Required action: Your task is to filter the entries and copy every line containing the string "BumpFunction".

(Stored items from a collection)

-- Opening Marker --

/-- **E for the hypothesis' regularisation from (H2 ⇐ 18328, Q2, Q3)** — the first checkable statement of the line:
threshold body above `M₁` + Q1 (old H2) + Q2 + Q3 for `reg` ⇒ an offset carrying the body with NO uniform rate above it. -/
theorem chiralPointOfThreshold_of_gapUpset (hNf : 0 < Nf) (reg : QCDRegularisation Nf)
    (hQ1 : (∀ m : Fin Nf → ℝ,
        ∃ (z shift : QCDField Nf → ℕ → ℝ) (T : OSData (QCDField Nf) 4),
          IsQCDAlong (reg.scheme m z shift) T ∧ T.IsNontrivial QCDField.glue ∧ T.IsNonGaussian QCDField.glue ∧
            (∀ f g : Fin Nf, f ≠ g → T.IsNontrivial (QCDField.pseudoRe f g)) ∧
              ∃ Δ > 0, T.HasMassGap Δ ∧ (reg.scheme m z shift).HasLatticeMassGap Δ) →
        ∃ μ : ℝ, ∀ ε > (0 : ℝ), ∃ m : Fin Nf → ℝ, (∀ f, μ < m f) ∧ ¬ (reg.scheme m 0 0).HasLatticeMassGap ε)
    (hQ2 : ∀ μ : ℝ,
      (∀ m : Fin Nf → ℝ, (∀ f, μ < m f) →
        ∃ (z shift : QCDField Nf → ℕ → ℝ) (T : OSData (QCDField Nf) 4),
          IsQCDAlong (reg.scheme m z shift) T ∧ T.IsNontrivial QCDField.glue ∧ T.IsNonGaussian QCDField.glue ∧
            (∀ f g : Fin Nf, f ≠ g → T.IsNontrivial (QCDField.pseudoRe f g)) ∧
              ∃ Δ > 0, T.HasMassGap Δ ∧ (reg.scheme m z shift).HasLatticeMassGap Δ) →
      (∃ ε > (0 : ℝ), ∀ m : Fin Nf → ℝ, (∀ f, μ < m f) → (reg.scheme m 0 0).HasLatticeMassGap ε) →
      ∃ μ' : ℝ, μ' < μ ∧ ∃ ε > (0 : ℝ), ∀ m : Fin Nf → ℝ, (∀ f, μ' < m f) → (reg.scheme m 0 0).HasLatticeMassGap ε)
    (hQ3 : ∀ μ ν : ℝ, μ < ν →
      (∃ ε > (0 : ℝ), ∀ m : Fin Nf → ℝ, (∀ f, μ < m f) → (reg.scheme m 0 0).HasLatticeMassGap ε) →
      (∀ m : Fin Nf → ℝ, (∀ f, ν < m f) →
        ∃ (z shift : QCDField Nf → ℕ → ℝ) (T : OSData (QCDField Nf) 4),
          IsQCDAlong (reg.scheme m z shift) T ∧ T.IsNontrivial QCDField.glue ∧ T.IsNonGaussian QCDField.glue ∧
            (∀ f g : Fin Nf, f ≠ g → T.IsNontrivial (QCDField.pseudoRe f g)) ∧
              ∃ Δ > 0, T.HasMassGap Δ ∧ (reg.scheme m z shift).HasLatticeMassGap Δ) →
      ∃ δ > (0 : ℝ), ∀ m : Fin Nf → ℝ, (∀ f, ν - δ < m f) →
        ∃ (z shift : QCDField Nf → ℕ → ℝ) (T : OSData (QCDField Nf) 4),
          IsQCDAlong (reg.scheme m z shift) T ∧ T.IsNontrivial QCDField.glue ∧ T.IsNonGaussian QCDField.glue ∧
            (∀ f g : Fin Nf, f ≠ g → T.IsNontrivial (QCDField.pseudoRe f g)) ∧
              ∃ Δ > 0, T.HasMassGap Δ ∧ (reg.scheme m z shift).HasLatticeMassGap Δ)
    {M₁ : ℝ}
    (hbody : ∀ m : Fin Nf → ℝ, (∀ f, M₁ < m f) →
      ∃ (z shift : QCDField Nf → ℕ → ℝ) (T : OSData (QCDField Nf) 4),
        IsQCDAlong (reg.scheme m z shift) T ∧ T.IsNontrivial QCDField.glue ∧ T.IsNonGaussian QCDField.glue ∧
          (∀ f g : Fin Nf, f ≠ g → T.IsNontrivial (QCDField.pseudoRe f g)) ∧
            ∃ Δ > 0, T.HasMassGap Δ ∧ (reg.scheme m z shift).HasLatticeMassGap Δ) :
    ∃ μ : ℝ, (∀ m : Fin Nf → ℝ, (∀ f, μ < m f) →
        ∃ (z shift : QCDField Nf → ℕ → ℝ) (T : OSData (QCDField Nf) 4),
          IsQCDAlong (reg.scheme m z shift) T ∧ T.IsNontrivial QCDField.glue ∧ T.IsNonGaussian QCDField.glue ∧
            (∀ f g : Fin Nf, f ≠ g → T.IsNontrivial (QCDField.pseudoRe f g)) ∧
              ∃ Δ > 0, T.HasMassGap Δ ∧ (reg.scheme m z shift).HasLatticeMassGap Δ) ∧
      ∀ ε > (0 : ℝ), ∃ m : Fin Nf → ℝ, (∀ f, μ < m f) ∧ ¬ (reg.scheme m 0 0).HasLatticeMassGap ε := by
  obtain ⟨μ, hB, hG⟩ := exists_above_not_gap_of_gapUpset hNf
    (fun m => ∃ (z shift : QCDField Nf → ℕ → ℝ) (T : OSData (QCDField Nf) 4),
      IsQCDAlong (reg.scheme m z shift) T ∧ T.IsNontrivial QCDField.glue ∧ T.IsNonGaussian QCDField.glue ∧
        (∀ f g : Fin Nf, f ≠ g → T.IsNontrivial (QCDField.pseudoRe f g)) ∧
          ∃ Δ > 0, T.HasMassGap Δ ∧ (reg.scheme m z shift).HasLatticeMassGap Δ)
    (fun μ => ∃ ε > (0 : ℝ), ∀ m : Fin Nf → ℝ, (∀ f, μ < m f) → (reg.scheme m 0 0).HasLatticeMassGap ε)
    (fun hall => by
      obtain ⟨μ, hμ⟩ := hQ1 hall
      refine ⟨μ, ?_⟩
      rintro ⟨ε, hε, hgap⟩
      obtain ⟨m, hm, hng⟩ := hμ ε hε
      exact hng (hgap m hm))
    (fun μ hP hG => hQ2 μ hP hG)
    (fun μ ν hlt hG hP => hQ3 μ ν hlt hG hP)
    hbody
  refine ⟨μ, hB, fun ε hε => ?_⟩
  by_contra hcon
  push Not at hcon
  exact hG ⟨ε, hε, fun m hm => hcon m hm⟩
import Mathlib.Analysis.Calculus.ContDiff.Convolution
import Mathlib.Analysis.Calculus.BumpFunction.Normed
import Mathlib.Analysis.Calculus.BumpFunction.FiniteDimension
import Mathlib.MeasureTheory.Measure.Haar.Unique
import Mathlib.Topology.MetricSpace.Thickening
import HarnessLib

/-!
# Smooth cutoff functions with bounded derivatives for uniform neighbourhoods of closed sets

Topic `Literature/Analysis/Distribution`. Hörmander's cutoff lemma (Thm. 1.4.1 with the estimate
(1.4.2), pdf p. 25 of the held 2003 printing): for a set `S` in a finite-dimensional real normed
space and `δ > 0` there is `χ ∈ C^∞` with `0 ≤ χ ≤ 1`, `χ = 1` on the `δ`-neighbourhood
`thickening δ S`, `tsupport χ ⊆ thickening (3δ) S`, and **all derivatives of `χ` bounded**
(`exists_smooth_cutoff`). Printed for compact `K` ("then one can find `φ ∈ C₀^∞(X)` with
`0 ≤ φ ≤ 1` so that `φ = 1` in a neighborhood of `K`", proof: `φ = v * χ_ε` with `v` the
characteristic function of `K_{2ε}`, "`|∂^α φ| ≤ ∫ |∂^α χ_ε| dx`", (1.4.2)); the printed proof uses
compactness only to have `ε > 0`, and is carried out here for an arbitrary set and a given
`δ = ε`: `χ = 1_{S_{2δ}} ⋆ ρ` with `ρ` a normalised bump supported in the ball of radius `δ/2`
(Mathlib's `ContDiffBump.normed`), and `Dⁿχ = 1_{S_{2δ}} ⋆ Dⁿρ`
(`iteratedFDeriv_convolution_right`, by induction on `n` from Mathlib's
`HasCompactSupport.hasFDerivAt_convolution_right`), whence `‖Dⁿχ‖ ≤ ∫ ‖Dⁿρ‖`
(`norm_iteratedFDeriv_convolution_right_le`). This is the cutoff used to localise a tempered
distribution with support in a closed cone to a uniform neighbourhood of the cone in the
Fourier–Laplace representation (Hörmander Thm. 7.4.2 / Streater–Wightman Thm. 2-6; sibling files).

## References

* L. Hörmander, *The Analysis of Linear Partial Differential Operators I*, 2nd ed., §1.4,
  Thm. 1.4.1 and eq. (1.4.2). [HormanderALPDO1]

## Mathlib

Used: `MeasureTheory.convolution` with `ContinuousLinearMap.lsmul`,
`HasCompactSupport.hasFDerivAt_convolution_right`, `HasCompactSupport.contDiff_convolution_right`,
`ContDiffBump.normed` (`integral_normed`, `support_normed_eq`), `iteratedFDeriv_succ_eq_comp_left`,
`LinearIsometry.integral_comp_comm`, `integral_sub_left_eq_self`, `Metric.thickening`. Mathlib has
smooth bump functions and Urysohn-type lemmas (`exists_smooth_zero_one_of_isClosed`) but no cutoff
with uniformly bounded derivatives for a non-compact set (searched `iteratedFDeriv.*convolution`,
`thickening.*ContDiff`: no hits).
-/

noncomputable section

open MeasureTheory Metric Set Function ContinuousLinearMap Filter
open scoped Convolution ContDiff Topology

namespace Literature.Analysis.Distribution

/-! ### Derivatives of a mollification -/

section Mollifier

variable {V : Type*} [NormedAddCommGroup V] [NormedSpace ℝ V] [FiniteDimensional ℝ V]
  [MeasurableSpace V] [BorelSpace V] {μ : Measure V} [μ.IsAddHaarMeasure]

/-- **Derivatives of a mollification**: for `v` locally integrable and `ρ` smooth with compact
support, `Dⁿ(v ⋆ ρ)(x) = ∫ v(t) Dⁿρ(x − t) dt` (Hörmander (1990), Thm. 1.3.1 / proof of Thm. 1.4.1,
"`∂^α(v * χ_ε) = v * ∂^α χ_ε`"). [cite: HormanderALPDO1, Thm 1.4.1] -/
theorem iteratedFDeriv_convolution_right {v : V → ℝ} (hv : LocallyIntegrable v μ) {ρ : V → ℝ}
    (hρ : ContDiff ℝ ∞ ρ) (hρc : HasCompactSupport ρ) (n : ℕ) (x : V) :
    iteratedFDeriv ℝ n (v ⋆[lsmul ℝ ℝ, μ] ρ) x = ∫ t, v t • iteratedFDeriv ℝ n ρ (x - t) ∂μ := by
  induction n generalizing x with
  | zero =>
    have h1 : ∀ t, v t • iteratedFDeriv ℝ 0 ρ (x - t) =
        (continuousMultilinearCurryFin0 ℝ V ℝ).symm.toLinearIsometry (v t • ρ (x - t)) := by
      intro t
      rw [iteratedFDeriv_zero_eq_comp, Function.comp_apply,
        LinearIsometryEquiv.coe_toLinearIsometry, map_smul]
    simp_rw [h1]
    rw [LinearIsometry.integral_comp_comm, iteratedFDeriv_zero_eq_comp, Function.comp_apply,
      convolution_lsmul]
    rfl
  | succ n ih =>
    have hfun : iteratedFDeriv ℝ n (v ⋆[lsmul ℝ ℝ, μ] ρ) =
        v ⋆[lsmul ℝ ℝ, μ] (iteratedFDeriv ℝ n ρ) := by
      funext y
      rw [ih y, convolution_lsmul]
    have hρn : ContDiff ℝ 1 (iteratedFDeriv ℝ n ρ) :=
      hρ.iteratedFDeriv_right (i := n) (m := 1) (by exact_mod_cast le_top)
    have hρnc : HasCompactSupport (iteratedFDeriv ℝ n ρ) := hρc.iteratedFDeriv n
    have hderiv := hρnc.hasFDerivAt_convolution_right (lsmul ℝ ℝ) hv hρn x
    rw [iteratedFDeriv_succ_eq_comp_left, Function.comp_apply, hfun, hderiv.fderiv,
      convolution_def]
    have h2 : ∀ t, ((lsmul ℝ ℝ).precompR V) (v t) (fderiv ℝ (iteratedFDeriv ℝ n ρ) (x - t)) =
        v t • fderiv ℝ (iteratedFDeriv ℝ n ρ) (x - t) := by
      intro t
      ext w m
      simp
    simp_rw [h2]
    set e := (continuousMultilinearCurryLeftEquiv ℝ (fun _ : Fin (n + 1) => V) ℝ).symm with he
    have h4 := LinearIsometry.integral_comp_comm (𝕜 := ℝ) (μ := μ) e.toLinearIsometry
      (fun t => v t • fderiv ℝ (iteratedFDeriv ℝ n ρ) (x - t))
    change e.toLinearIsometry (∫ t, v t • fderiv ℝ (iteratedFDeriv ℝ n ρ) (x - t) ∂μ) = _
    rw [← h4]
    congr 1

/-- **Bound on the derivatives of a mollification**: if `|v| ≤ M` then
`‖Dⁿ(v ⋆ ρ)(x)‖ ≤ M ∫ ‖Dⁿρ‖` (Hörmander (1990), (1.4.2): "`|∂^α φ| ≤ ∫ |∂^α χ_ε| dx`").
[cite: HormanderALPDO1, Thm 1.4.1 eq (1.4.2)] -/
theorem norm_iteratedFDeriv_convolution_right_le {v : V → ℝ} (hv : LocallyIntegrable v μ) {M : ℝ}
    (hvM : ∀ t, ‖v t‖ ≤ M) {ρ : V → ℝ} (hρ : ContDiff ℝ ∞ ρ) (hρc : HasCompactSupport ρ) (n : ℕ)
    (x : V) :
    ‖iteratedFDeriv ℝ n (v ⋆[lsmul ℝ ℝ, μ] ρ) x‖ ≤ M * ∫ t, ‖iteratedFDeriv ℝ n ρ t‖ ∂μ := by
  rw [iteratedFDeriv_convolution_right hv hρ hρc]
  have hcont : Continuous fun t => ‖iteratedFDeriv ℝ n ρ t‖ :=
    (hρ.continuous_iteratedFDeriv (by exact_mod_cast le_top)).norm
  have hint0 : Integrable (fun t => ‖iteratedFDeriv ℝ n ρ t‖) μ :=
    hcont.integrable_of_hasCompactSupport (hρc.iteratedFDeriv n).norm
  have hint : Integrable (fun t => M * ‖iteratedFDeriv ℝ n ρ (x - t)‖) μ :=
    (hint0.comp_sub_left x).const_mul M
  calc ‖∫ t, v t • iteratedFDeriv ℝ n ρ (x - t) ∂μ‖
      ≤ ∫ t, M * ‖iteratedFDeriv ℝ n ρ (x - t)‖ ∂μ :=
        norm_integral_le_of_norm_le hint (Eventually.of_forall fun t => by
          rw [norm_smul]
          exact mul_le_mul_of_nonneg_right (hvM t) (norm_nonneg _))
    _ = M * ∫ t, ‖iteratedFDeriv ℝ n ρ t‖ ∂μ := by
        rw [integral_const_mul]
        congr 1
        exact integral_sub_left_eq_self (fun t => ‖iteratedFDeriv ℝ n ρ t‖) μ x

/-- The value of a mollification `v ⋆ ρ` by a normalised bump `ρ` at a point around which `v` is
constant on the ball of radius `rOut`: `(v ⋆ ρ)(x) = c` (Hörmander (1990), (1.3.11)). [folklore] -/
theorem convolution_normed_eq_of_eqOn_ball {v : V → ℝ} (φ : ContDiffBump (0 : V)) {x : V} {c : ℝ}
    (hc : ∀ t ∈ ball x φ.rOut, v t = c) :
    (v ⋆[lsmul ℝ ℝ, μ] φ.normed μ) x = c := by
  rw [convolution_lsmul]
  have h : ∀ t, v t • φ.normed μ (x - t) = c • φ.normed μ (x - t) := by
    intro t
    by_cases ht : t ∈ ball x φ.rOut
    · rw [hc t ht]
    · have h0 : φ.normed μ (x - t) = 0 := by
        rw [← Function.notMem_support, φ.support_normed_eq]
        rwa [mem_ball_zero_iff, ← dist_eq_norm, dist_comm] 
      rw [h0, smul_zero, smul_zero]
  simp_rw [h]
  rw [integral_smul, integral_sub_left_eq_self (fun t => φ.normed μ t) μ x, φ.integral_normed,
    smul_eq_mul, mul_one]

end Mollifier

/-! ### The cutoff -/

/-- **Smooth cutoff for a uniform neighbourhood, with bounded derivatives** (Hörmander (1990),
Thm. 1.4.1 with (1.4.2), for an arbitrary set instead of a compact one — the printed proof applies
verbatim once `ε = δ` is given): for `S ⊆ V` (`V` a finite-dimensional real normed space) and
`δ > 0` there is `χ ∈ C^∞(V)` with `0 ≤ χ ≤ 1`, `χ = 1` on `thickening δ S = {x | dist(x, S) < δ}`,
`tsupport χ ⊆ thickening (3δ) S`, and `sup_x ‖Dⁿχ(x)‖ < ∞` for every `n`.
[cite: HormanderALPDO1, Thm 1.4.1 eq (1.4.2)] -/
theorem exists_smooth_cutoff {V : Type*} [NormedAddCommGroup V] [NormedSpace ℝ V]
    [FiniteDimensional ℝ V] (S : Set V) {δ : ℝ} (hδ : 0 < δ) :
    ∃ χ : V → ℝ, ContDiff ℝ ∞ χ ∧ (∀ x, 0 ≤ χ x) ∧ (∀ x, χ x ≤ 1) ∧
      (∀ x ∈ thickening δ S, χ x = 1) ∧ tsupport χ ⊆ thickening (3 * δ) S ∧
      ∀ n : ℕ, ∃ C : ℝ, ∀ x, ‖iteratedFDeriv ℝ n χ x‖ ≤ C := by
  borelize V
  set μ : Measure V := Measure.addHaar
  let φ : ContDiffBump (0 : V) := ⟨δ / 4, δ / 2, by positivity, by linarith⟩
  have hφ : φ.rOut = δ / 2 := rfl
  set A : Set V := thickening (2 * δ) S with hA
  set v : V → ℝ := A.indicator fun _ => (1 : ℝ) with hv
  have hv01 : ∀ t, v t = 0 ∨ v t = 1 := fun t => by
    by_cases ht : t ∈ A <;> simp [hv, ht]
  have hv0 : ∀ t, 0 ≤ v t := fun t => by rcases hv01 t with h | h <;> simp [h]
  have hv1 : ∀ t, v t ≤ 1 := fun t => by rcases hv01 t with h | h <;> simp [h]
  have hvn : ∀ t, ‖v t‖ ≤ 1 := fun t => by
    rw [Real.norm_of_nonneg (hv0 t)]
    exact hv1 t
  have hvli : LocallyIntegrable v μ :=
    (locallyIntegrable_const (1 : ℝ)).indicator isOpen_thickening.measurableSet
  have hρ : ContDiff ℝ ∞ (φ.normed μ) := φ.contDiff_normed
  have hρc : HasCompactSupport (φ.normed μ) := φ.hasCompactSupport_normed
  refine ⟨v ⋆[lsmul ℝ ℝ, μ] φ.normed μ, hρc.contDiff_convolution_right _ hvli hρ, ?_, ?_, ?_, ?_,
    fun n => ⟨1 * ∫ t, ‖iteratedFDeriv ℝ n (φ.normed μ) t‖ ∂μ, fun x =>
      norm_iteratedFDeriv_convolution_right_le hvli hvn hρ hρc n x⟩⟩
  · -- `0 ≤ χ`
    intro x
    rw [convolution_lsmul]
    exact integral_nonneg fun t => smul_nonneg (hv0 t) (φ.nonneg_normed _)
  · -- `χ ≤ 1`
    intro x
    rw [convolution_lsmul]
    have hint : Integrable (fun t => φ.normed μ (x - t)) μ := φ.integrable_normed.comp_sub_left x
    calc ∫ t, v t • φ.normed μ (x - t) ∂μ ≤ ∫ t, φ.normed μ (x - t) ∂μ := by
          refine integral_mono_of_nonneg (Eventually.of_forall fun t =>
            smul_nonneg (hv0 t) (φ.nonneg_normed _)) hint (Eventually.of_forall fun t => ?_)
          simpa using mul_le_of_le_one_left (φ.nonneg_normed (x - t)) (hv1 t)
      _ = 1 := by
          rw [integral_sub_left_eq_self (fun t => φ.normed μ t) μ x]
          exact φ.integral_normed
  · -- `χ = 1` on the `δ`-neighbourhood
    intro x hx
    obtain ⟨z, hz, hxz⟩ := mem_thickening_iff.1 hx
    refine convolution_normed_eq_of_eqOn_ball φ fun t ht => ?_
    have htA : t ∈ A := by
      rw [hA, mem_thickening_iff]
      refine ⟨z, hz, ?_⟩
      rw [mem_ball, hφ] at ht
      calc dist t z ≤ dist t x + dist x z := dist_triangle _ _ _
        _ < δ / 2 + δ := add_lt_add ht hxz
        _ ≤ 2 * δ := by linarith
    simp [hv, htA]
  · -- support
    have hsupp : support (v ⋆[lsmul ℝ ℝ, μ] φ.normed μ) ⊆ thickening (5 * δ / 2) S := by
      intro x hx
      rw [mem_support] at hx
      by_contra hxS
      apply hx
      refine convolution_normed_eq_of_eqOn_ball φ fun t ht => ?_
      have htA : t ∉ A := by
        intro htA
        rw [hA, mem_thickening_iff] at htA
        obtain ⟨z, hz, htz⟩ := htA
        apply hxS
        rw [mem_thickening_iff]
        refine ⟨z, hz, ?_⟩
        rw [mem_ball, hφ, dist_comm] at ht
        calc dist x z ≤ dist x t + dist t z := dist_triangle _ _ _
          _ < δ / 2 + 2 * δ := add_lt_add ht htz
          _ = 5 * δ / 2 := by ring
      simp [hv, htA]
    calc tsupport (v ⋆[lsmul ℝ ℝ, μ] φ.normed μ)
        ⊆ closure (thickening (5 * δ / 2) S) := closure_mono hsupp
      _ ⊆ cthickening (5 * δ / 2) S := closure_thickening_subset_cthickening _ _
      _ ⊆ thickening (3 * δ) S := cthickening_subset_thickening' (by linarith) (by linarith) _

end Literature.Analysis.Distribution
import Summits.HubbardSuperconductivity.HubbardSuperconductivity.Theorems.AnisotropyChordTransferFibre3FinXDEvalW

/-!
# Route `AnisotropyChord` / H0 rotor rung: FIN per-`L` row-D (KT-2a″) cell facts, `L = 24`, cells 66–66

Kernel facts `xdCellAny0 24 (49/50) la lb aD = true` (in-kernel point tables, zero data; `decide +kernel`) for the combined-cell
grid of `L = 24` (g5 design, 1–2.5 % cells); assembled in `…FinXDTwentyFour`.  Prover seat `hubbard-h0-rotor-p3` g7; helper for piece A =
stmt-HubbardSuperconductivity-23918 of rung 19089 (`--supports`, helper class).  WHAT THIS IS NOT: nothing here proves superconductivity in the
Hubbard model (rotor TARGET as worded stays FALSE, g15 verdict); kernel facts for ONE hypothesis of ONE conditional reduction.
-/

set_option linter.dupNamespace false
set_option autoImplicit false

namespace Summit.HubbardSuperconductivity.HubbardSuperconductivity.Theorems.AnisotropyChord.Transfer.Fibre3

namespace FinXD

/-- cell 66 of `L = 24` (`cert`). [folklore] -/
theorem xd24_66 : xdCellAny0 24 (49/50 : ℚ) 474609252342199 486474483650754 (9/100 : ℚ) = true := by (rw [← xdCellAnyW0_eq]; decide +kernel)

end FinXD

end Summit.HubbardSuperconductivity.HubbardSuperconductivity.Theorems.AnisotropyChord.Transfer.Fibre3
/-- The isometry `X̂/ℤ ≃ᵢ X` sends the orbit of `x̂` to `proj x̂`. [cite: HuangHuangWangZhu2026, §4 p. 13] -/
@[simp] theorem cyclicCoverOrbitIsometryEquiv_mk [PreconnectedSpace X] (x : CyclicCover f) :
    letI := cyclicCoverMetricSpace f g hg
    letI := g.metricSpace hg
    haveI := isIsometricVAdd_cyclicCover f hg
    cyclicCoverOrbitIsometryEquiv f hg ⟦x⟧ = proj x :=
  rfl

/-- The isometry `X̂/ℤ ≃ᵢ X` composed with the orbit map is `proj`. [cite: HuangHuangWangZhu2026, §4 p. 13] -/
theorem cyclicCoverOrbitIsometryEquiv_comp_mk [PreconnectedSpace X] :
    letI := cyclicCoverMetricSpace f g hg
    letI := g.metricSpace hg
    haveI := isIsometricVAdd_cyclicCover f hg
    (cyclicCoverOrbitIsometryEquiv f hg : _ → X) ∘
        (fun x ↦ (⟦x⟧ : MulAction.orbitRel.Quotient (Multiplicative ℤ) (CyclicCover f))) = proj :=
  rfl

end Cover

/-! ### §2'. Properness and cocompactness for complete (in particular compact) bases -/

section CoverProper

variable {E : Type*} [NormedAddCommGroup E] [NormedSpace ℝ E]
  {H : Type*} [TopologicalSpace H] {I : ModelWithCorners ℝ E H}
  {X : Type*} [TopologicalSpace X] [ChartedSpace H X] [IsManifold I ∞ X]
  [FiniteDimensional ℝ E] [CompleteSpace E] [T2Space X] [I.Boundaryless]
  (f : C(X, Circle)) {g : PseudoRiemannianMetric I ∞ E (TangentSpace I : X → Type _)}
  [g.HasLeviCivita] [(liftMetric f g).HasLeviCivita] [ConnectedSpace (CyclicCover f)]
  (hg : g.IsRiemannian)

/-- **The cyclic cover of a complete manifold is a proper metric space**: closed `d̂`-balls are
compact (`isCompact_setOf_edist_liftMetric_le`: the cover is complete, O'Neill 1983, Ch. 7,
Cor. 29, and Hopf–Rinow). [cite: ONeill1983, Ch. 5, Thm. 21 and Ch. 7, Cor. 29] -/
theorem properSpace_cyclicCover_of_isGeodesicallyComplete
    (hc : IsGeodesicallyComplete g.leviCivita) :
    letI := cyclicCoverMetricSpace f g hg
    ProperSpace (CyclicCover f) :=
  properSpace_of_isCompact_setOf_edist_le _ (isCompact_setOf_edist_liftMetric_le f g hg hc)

-- Closing Marker --

Answer to the problem:
import Mathlib.Analysis.Calculus.BumpFunction.Normed
import Mathlib.Analysis.Calculus.BumpFunction.FiniteDimension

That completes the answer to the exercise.